Mass Effect 2 had some light torture in which you can punch (and I mean really hard punch) a prisoner to get information out of him. Don't recall that causing an issue even though the guy was human and suffered visible damage. You hear a guy getting tortured in Spec Ops: The Line though you never actually see it. Personally I have no problem with torture in a game, especially if it has positive results (the guy in Mass Effect 2 telling me what I needed to hear for example).

I think a huge problem with that scene is that after the torture which you perform yourself, you get the choice to kill them or just knock them out. Keeping a moral choice aspect in a game where torture is obligatory is a very difficult decision to defend. It sends a very strange message to the audience and indicates the creators have very little understanding of the real implications of torture. I'm glad they decided to address that and removing the scene entirely is probably the easiest way to solve the issue.

SonicWaffle:

RedDeadFred:

SonicWaffle:
Stupid Internet Explorer

There's your problem.

My workplace's problem, really. If I were at home I'd avoid the thing like the plague.

RedDeadFred:
OT: Threads like this always make me die a little inside.
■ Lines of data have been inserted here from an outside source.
import Literature.NumberTheory.Irrationality.Lai2025TwoAdic.PhiLowerBound
import Literature.NumberTheory.Irrationality.Hata1992.FractionalPartWindows
import HarnessLib

/-!
# Lai 2025 (IJNT), Lemma 5.1 in full: `log Φ_n / n → 2 log 2 − 1` — PROVED

Topic `Literature/NumberTheory/Irrationality/Lai2025TwoAdic`.  Source: L. Lai, *On the irrationality of certain `2`-adic
zeta values*, Int. J. Number Theory (2025) = arXiv:2304.00816 [Lai2025TwoAdicZeta], Lemma 5.1 and its proof (held text
`paper:arxiv-2304.00816`, chunk p0010, read on the page).  PROOF FILE (theorems only; no definition, no named fact).
Companion of `PhiLowerBound.lean` (which proves the weaker `Φ_n ≥ e^{n/4}` used for Theorem 1.2 and records the full rate
as a TODO): here the full printed asymptotics, by the printed argument, on the tree's fractional-part window engine
`Hata1992.fracProd` / `Hata1992.tendsto_log_fracProd_div_digamma` (prime number theorem window by window + Chebyshev's
bound for the tail) and Mathlib's digamma values `ψ(1) = −γ`, `ψ(½) = −2 log 2 − γ`.

## Source, as printed ([Lai2025TwoAdicZeta, Lemma 5.1])

**Lemma 5.1.** «We have the following asymptotic estimate of the factor `Φ_n` defined in (def_Phi):
`|Φ_n| = exp((2 log 2 − 1 + o(1))n)` as `n → ∞`.»

*Proof (printed).* «… `log Φ_n = Σ_{√(10n) < q ≤ n, {n/q} > ½} log q = Σ_{q ≤ n, {n/q} > ½} log q + O(√n)`.  It suffices to
show that `L_n := Σ_{q ≤ n, {n/q} > ½} log q = (2 log 2 − 1 + o(1))n`.  In fact, we have
`L_n = Σ_{k=1}^{∞} Σ_{k+½ < n/q < k+1} log q = Σ_{k=1}^{∞} Σ_{n/(k+1) < q < n/(k+½)} log q`. … Then (PNT) implies …
Letting `K → ∞` we obtain `L_n = n Σ_{k=1}^{∞}(1/(k+½) − 1/(k+1)) + o(n) = (2 log 2 − 1)n + o(n)`, as desired.»

## What is formalised (all PROVED)

With `F_n := Hata1992.fracProd ½ 1 1 n = ∏_{k=1}^{n} ∏_{n/(k+1) < q ≤ n/(k+½)} q` (the primes `q ≤ 2n/3` with `{n/q} ≥ ½`,
i.e. `e^{L_n}` up to the prime `2`):
* `log_PhiL_le_log_fracProd`: `log Φ_n ≤ log F_n` (a prime `q` of `Φ_n` lies in the window `k = ⌊n/q⌋ ≥ 1`);
* `log_fracProd_le`: `log F_n ≤ log Φ_n + θ(√(10n))` (a window prime not in `Φ_n` has `q² ≤ 10n`: either `q ≤ √(10n)`, or
  `{n/q} = ½`, i.e. `q = 2`) — the printed `O(√n)`, via Chebyshev `θ(x) ≤ x log 4`;
* `tendsto_log_PhiL_div_fracRate`: `log Φ_n / n → Σ_{k ≥ 1}(1/(k+½) − 1/(k+1))` (`Hata1992.tendsto_log_fracProd_div`);
* `fracRate_half_one_one`: that series is `ψ(2) − ψ(3/2) = 2 log 2 − 1` (`Hata1992.fracRate_eq_digamma`, Mathlib's
  `Complex.digamma_one`, `Complex.digamma_one_half`, `Complex.digamma_apply_add_one`);
* **Lemma 5.1** `tendsto_log_PhiL_div`: `log Φ_n / n → 2 log 2 − 1`, and the two `ε`-forms `eventually_exp_rate_le_PhiL`,
  `eventually_PhiL_le_exp_rate`.

Cell zeta5-irr / pub-zeta5 (HONEST FRAMING): an auxiliary prime-number-theorem estimate of a PUBLISHED proof
[Lai2025TwoAdicZeta]; nothing here bears on `ζ(5) ∈ ℝ`.
-/

noncomputable section

open Finset Filter Topology
open Literature.NumberTheory.Irrationality.Hata1992

namespace Literature.NumberTheory.Irrationality.Lai2025TwoAdic

/-! ## §1. `Φ_n` versus the window product `F_n = ∏_{k ≥ 1} ∏_{n/(k+1) < q ≤ n/(k+½)} q` -/

/-- The window factor of `F_n` in logarithms: `log ∏_{n/(k+1) < q ≤ n/(k+½)} q = Σ log q` over
`Hata1992.windowPrimes (1/(k+1)) (1/(k+½)) n`. [cite: Lai2025TwoAdicZeta, Lemma 5.1 (proof: the inner sums of L_n)] -/
theorem log_fracWindow_half_one (k n : ℕ) :
    Real.log (fracWindow (1 / 2 : ℝ) 1 k n : ℕ) =
      ∑ p ∈ windowPrimes (1 / ((k : ℝ) + 1)) (1 / ((k : ℝ) + 1 / 2)) n, Real.log (p : ℝ) := by
  unfold fracWindow
  exact log_windowProd_eq_sum _ _ _

/-- **`log Φ_n ≤ log F_n`**: every prime `q` of `Φ_n` (`q ≤ n`, `{n/q} > ½`) lies in the window `k = ⌊n/q⌋ ≥ 1`:
`n/(k+1) < q ≤ n/(k+½)`. [cite: Lai2025TwoAdicZeta, Lemma 5.1 (proof: "log Φ_n = Σ_{√(10n)<q≤n, {n/q}>½} log q" ≤ L_n)] -/
theorem log_PhiL_le_log_fracProd (n : ℕ) :
    Real.log (PhiL n : ℝ) ≤ Real.log (fracProd (1 / 2 : ℝ) 1 1 n : ℕ) := by
  rw [log_PhiL, log_fracProd]
  have hmaps : ∀ q ∈ phiPrimes n, n / q ∈ Ico 1 (n + 1) := by
    intro q hq
    obtain ⟨hqn, hqp, -, -⟩ := mem_phiPrimes.1 hq
    rw [mem_Ico]
    exact ⟨Nat.div_pos hqn hqp.pos, Nat.lt_succ_of_le (Nat.div_le_self n q)⟩
  rw [← sum_fiberwise_of_maps_to hmaps]
  refine sum_le_sum fun k hk => ?_
  rw [log_fracWindow_half_one]
  refine sum_le_sum_of_subset_of_nonneg (fun q hq => ?_)
    (fun p hp _ => Real.log_nonneg (by exact_mod_cast (prime_of_mem_windowPrimes hp).one_lt.le))
  rw [mem_filter] at hq
  obtain ⟨hq, hk⟩ := hq
  subst hk
  obtain ⟨-, hqp, -, h2⟩ := mem_phiPrimes.1 hq
  have hdm : q * (n / q) + n % q = n := Nat.div_add_mod n q
  have hr : n % q < q := Nat.mod_lt n hqp.pos
  have h1 : n < q * (n / q) + q := by omega
  have h3 : 2 * (q * (n / q)) + q ≤ 2 * n := by omega
  have h1' : (n : ℝ) < (q : ℝ) * ((n / q : ℕ) : ℝ) + q := by exact_mod_cast h1
  have h3' : 2 * ((q : ℝ) * ((n / q : ℕ) : ℝ)) + q ≤ 2 * n := by exact_mod_cast h3
  have hk0 : (0 : ℝ) < ((n / q : ℕ) : ℝ) + 1 := by positivity
  have hk2 : (0 : ℝ) < ((n / q : ℕ) : ℝ) + 1 / 2 := by positivity
  rw [mem_windowPrimes_iff (by positivity)]
  refine ⟨hqp, ?_, ?_⟩
  · rw [div_mul_eq_mul_div, one_mul, div_lt_iff₀ hk0]
    linarith
  · rw [div_mul_eq_mul_div, one_mul, le_div_iff₀ hk2]
    linarith

/-- **`log F_n ≤ log Φ_n + θ(√(10n))`** (the printed `+ O(√n)`): a window prime (`k ≥ 1`) is `≤ n` with `2(n mod q) ≥ q`,
and if it is not a prime of `Φ_n` then `q² ≤ 10n` (either `q ≤ √(10n)` fails the cut-off, or `q = 2(n mod q)` forces
`q = 2`). [cite: Lai2025TwoAdicZeta, Lemma 5.1 (proof: "= Σ_{q≤n, {n/q}>½} log q + O(√n)")] -/
theorem log_fracProd_le (n : ℕ) :
    Real.log (fracProd (1 / 2 : ℝ) 1 1 n : ℕ) ≤
      Real.log (PhiL n : ℝ) + Chebyshev.theta (Real.sqrt (10 * n)) := by
  classical
  rw [log_PhiL, log_fracProd]
  set V : Finset ℕ := ((range (n + 1)).filter Nat.Prime).filter (fun p => p ≤ 2 * (n % p)) with hV
  set A : Finset ℕ := (Ioc 0 ⌊Real.sqrt (10 * n)⌋₊).filter Nat.Prime with hA
  have hθ : Chebyshev.theta (Real.sqrt (10 * n)) = ∑ p ∈ A, Real.log (p : ℝ) := rfl
  have hmemV : ∀ {p : ℕ}, p ∈ V ↔ (p ≤ n ∧ p.Prime) ∧ p ≤ 2 * (n % p) := by
    intro p; rw [hV, mem_filter, mem_filter, mem_range, Nat.lt_succ_iff]
  have hmaps : ∀ p ∈ V, n / p ∈ Ico 1 (n + 1) := by
    intro p hp
    obtain ⟨⟨hpn, hpp⟩, -⟩ := hmemV.1 hp
    rw [mem_Ico]
    exact ⟨Nat.div_pos hpn hpp.pos, Nat.lt_succ_of_le (Nat.div_le_self n p)⟩
  -- each window lies in the corresponding fiber of `V`
  have hwin : ∀ k ∈ Ico 1 (n + 1),
      Real.log (fracWindow (1 / 2 : ℝ) 1 k n : ℕ) ≤ ∑ p ∈ V with n / p = k, Real.log (p : ℝ) := by
    intro k hk
    have hk1 : 1 ≤ k := (mem_Ico.1 hk).1
    rw [log_fracWindow_half_one]
    refine sum_le_sum_of_subset_of_nonneg (fun p hp => ?_) (fun p hp _ => Real.log_nonneg ?_)
    · have hk0 : (0 : ℝ) < (k : ℝ) + 1 := by positivity
      have hk2 : (0 : ℝ) < (k : ℝ) + 1 / 2 := by positivity
      obtain ⟨hpp, h1, h2⟩ := (mem_windowPrimes_iff (by positivity)).1 hp
      rw [div_mul_eq_mul_div, one_mul, div_lt_iff₀ hk0] at h1
      rw [div_mul_eq_mul_div, one_mul, le_div_iff₀ hk2] at h2
      have hA' : n < k * p + p := by
        have h' : (n : ℝ) < (k * p + p : ℕ) := by push_cast; linarith
        exact_mod_cast h'
      have hB' : 2 * (k * p) + p ≤ 2 * n := by
        have h' : ((2 * (k * p) + p : ℕ) : ℝ) ≤ (2 * n : ℕ) := by push_cast; linarith
        exact_mod_cast h'
      have hdiv : n / p = k := Nat.div_eq_of_lt_le (by linarith) (by linarith)
      have e : n % p + p * k = n := by
        have e := Nat.mod_add_div n p
        rwa [hdiv] at e
      have epk : p * k = k * p := mul_comm _ _
      have hkp : p ≤ k * p := Nat.le_mul_of_pos_left p hk1
      rw [mem_filter, hmemV]
      refine ⟨⟨⟨by omega, hpp⟩, by omega⟩, hdiv⟩
    · rw [mem_filter] at hp
      exact_mod_cast (hmemV.1 hp.1).1.2.one_lt.le
  -- `V ⊆ Φ-primes ∪ primes ≤ √(10n)`
  have hsub : V ⊆ phiPrimes n ∪ A := by
    intro p hp
    obtain ⟨⟨hpn, hpp⟩, h2⟩ := hmemV.1 hp
    rw [mem_union]
    by_cases h : p ∈ phiPrimes n
    · exact Or.inl h
    right
    have hsq : p * p ≤ 10 * n := by
      rw [mem_phiPrimes] at h
      by_contra hlt
      push Not at hlt
      have hne : ¬ p < 2 * (n % p) := fun h' => h ⟨hpn, hpp, hlt, h'⟩
      have he : p = 2 * (n % p) := by omega
      have h2p : 2 ∣ p := ⟨n % p, he⟩
      have hp2 : p = 2 := ((Nat.prime_dvd_prime_iff_eq Nat.prime_two hpp).1 h2p).symm
      rw [hp2] at hlt hpn
      omega
    have hreal : (p : ℝ) ≤ Real.sqrt (10 * n) := by
      rw [← Real.sqrt_sq (Nat.cast_nonneg p)]
      exact Real.sqrt_le_sqrt (by rw [sq]; exact_mod_cast hsq)
    rw [hA, mem_filter, mem_Ioc]
    exact ⟨⟨hpp.pos, Nat.le_floor hreal⟩, hpp⟩
  have hlog0 : ∀ p ∈ phiPrimes n ∪ A, 0 ≤ Real.log (p : ℝ) := by
    intro p hp
    rcases mem_union.1 hp with h | h
    · exact Real.log_nonneg (by exact_mod_cast (mem_phiPrimes.1 h).2.1.one_lt.le)
    · exact Real.log_nonneg (by exact_mod_cast (mem_filter.1 h).2.one_lt.le)
  have hui := sum_union_inter (s₁ := phiPrimes n) (s₂ := A) (f := fun p : ℕ => Real.log (p : ℝ))
  have hint : 0 ≤ ∑ p ∈ phiPrimes n ∩ A, Real.log (p : ℝ) :=
    sum_nonneg fun p hp => hlog0 p (mem_union.2 (Or.inl (mem_inter.1 hp).1))
  calc ∑ k ∈ Ico 1 (n + 1), Real.log (fracWindow (1 / 2 : ℝ) 1 k n : ℕ)
      ≤ ∑ k ∈ Ico 1 (n + 1), ∑ p ∈ V with n / p = k, Real.log (p : ℝ) := sum_le_sum hwin
    _ = ∑ p ∈ V, Real.log (p : ℝ) := sum_fiberwise_of_maps_to hmaps _
    _ ≤ ∑ p ∈ phiPrimes n ∪ A, Real.log (p : ℝ) :=
        sum_le_sum_of_subset_of_nonneg hsub fun p hp _ => hlog0 p hp
    _ ≤ ∑ p ∈ phiPrimes n, Real.log (p : ℝ) + Chebyshev.theta (Real.sqrt (10 * n)) := by
        rw [hθ]; linarith

/-! ## §2. The limit -/

/-- `θ(√(10n))/n → 0` (Chebyshev: `θ(x) ≤ x log 4`). [cite: Lai2025TwoAdicZeta, Lemma 5.1 (proof: "+ O(√n)")] -/
theorem tendsto_theta_sqrt_div :
    Tendsto (fun n : ℕ => Chebyshev.theta (Real.sqrt (10 * n)) / n) atTop (𝓝 0) := by
  have h1 : Tendsto (fun n : ℕ => Real.log 4 * Real.sqrt (10 / (n : ℝ))) atTop (𝓝 0) := by
    have h := ((tendsto_const_div_atTop_nhds_zero_nat (10 : ℝ)).sqrt).const_mul (Real.log 4)
    simpa using h
  refine squeeze_zero' (Eventually.of_forall fun n =>
    div_nonneg (Chebyshev.theta_nonneg _) (Nat.cast_nonneg n)) ?_ h1
  filter_upwards [eventually_gt_atTop 0] with n hn
  have hn' : (0 : ℝ) < n := by exact_mod_cast hn
  have hsq : Real.sqrt (n : ℝ) ≠ 0 := (Real.sqrt_pos.2 hn').ne'
  rw [div_le_iff₀ hn']
  calc Chebyshev.theta (Real.sqrt (10 * n)) ≤ Real.log 4 * Real.sqrt (10 * n) :=
        Chebyshev.theta_le_log4_mul_x (Real.sqrt_nonneg _)
    _ = Real.log 4 * Real.sqrt (10 / (n : ℝ)) * n := by
        rw [mul_assoc]
        congr 1
        have h4 : Real.sqrt (n : ℝ) ^ 2 = n := Real.sq_sqrt hn'.le
        rw [Real.sqrt_div' 10 hn'.le, Real.sqrt_mul (by norm_num : (0 : ℝ) ≤ 10)]
        field_simp
        exact h4

/-- **`log Φ_n / n → Σ_{k ≥ 1} (1/(k+½) − 1/(k+1))`** (the tree's window engine `Hata1992.tendsto_log_fracProd_div` for
`F_n`, and `0 ≤ log F_n − log Φ_n ≤ θ(√(10n)) = o(n)`). [cite: Lai2025TwoAdicZeta, Lemma 5.1 (proof)] -/
theorem tendsto_log_PhiL_div_fracRate :
    Tendsto (fun n : ℕ => Real.log (PhiL n : ℝ) / n) atTop (𝓝 (fracRate (1 / 2 : ℝ) 1 1)) := by
  have hF := tendsto_log_fracProd_div (u := (1 / 2 : ℝ)) (v := 1) (by norm_num) (by norm_num) le_rfl 1
  have hdiff : Tendsto (fun n : ℕ =>
      (Real.log (fracProd (1 / 2 : ℝ) 1 1 n : ℕ) - Real.log (PhiL n : ℝ)) / n) atTop (𝓝 0) := by
    refine squeeze_zero' (Eventually.of_forall fun n =>
      div_nonneg (sub_nonneg.2 (log_PhiL_le_log_fracProd n)) (Nat.cast_nonneg n)) ?_ tendsto_theta_sqrt_div
    refine Eventually.of_forall fun n => div_le_div_of_nonneg_right ?_ (Nat.cast_nonneg n)
    have := log_fracProd_le n
    linarith
  have h := hF.sub hdiff
  rw [sub_zero] at h
  refine h.congr fun n => ?_
  ring

/-- The series value: `Σ_{k ≥ 1} (1/(k+½) − 1/(k+1)) = ψ(2) − ψ(3/2) = 2 log 2 − 1` («`= (2 log 2 − 1)n + o(n)`»;
`ψ(2) = 1 − γ`, `ψ(3/2) = 2 − 2 log 2 − γ`). [cite: Lai2025TwoAdicZeta, Lemma 5.1 (proof, last display)] -/
theorem fracRate_half_one_one : fracRate (1 / 2 : ℝ) 1 1 = 2 * Real.log 2 - 1 := by
  rw [fracRate_eq_digamma (by norm_num) (by norm_num) 1]
  have hne1 : ∀ m : ℕ, (1 : ℂ) ≠ -(m : ℂ) := by
    intro m h
    have h' := congrArg Complex.re h
    simp at h'
    linarith [(Nat.cast_nonneg m : (0 : ℝ) ≤ m)]
  have hne2 : ∀ m : ℕ, (1 / 2 : ℂ) ≠ -(m : ℂ) := by
    intro m h
    have h' := congrArg Complex.re h
    simp at h'
    linarith [(Nat.cast_nonneg m : (0 : ℝ) ≤ m)]
  have e1 : ((((1 : ℕ) : ℝ) + 1 : ℝ) : ℂ) = 1 + 1 := by push_cast; ring
  have e2 : ((((1 : ℕ) : ℝ) + 1 / 2 : ℝ) : ℂ) = 1 / 2 + 1 := by push_cast; ring
  have hlog : Complex.log 2 = ((Real.log 2 : ℝ) : ℂ) := by
    rw [show (2 : ℂ) = ((2 : ℝ) : ℂ) by norm_num, ← Complex.ofReal_log (by norm_num)]
  rw [e1, e2, Complex.digamma_apply_add_one 1 hne1, Complex.digamma_apply_add_one (1 / 2) hne2,
    Complex.digamma_one, Complex.digamma_one_half, hlog]
  have hval : (-(Real.eulerMascheroniConstant : ℂ) + (1 : ℂ)⁻¹ -
      (-2 * ((Real.log 2 : ℝ) : ℂ) - (Real.eulerMascheroniConstant : ℂ) + (1 / 2 : ℂ)⁻¹)) =
        ((2 * Real.log 2 - 1 : ℝ) : ℂ) := by
    push_cast; ring
  rw [hval, Complex.ofReal_re]

/-- **Lemma 5.1** (as printed): `log Φ_n / n → 2 log 2 − 1`, i.e. `Φ_n = e^{(2 log 2 − 1 + o(1))n}`.
[cite: Lai2025TwoAdicZeta, Lemma 5.1] -/
theorem tendsto_log_PhiL_div :
    Tendsto (fun n : ℕ => Real.log (PhiL n : ℝ) / n) atTop (𝓝 (2 * Real.log 2 - 1)) := by
  rw [← fracRate_half_one_one]
  exact tendsto_log_PhiL_div_fracRate

/-- Lemma 5.1, lower `ε`-form: `e^{(2 log 2 − 1 − ε)n} ≤ Φ_n` for all large `n`. [cite: Lai2025TwoAdicZeta, Lemma 5.1] -/
theorem eventually_exp_rate_le_PhiL {ε : ℝ} (hε : 0 < ε) :
    ∀ᶠ n : ℕ in atTop, Real.exp ((2 * Real.log 2 - 1 - ε) * n) ≤ (PhiL n : ℝ) := by
  have h2 : ∀ᶠ n : ℕ in atTop, 2 * Real.log 2 - 1 - ε < Real.log (PhiL n : ℝ) / n :=
    tendsto_log_PhiL_div.eventually (eventually_gt_nhds (by linarith))
  filter_upwards [h2, eventually_gt_atTop 0] with n hn hn0
  have hn' : (0 : ℝ) < n := by exact_mod_cast hn0
  have hpos : (0 : ℝ) < (PhiL n : ℝ) := by exact_mod_cast PhiL_pos n
  rw [lt_div_iff₀ hn'] at hn
  calc Real.exp ((2 * Real.log 2 - 1 - ε) * n) ≤ Real.exp (Real.log (PhiL n : ℝ)) :=
        Real.exp_le_exp.mpr hn.le
    _ = (PhiL n : ℝ) := Real.exp_log hpos

/-- Lemma 5.1, upper `ε`-form: `Φ_n ≤ e^{(2 log 2 − 1 + ε)n}` for all large `n`. [cite: Lai2025TwoAdicZeta, Lemma 5.1] -/
theorem eventually_PhiL_le_exp_rate {ε : ℝ} (hε : 0 < ε) :
    ∀ᶠ n : ℕ in atTop, (PhiL n : ℝ) ≤ Real.exp ((2 * Real.log 2 - 1 + ε) * n) := by
  have h2 : ∀ᶠ n : ℕ in atTop, Real.log (PhiL n : ℝ) / n < 2 * Real.log 2 - 1 + ε :=
    tendsto_log_PhiL_div.eventually (eventually_lt_nhds (by linarith))
  filter_upwards [h2, eventually_gt_atTop 0] with n hn hn0
  have hn' : (0 : ℝ) < n := by exact_mod_cast hn0
  have hpos : (0 : ℝ) < (PhiL n : ℝ) := by exact_mod_cast PhiL_pos n
  rw [div_lt_iff₀ hn'] at hn
  calc (PhiL n : ℝ) = Real.exp (Real.log (PhiL n : ℝ)) := (Real.exp_log hpos).symm
    _ ≤ Real.exp ((2 * Real.log 2 - 1 + ε) * n) := Real.exp_le_exp.mpr hn.le

end Literature.NumberTheory.Irrationality.Lai2025TwoAdic

end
Not because I necessarily care that torture was removed from the game but because there are people saying that they won't buy the game because it's gone. If getting to torture someone is what makes the game for you, you seriously need to rethink your life.

I see it more like the uproar when Skyrim wouldn't allow players to kill children. Nobody wants to kill children (I hope) but when the game was advertised in a certain way - in that case it was almost total freedom - people resented having moral guardians limit that freedom.

Sam Fisher is a dirty scumbag, and as time wears by he's getting more and more like the kind of bastard who'd think nothing of torturing people for information. By removing it, people are annoyed that A) developers caved to what they perceive as pressure from the aforementioned moral guardians and B) that an intended part of the story cannot be used because of said pressure. I haven't been getting the impression that anyone just really, really wants to torture someone and was going to buy this game as an outlet for those urges.

All of this I agree with. However, the very first guy to post a response said that he LOVES torture and won't be buying the game. I wasn't getting at the people with legitimate arguments (I agree with most of them) I was aiming my statement at the few people who think the highlight of the game is getting to torture someone.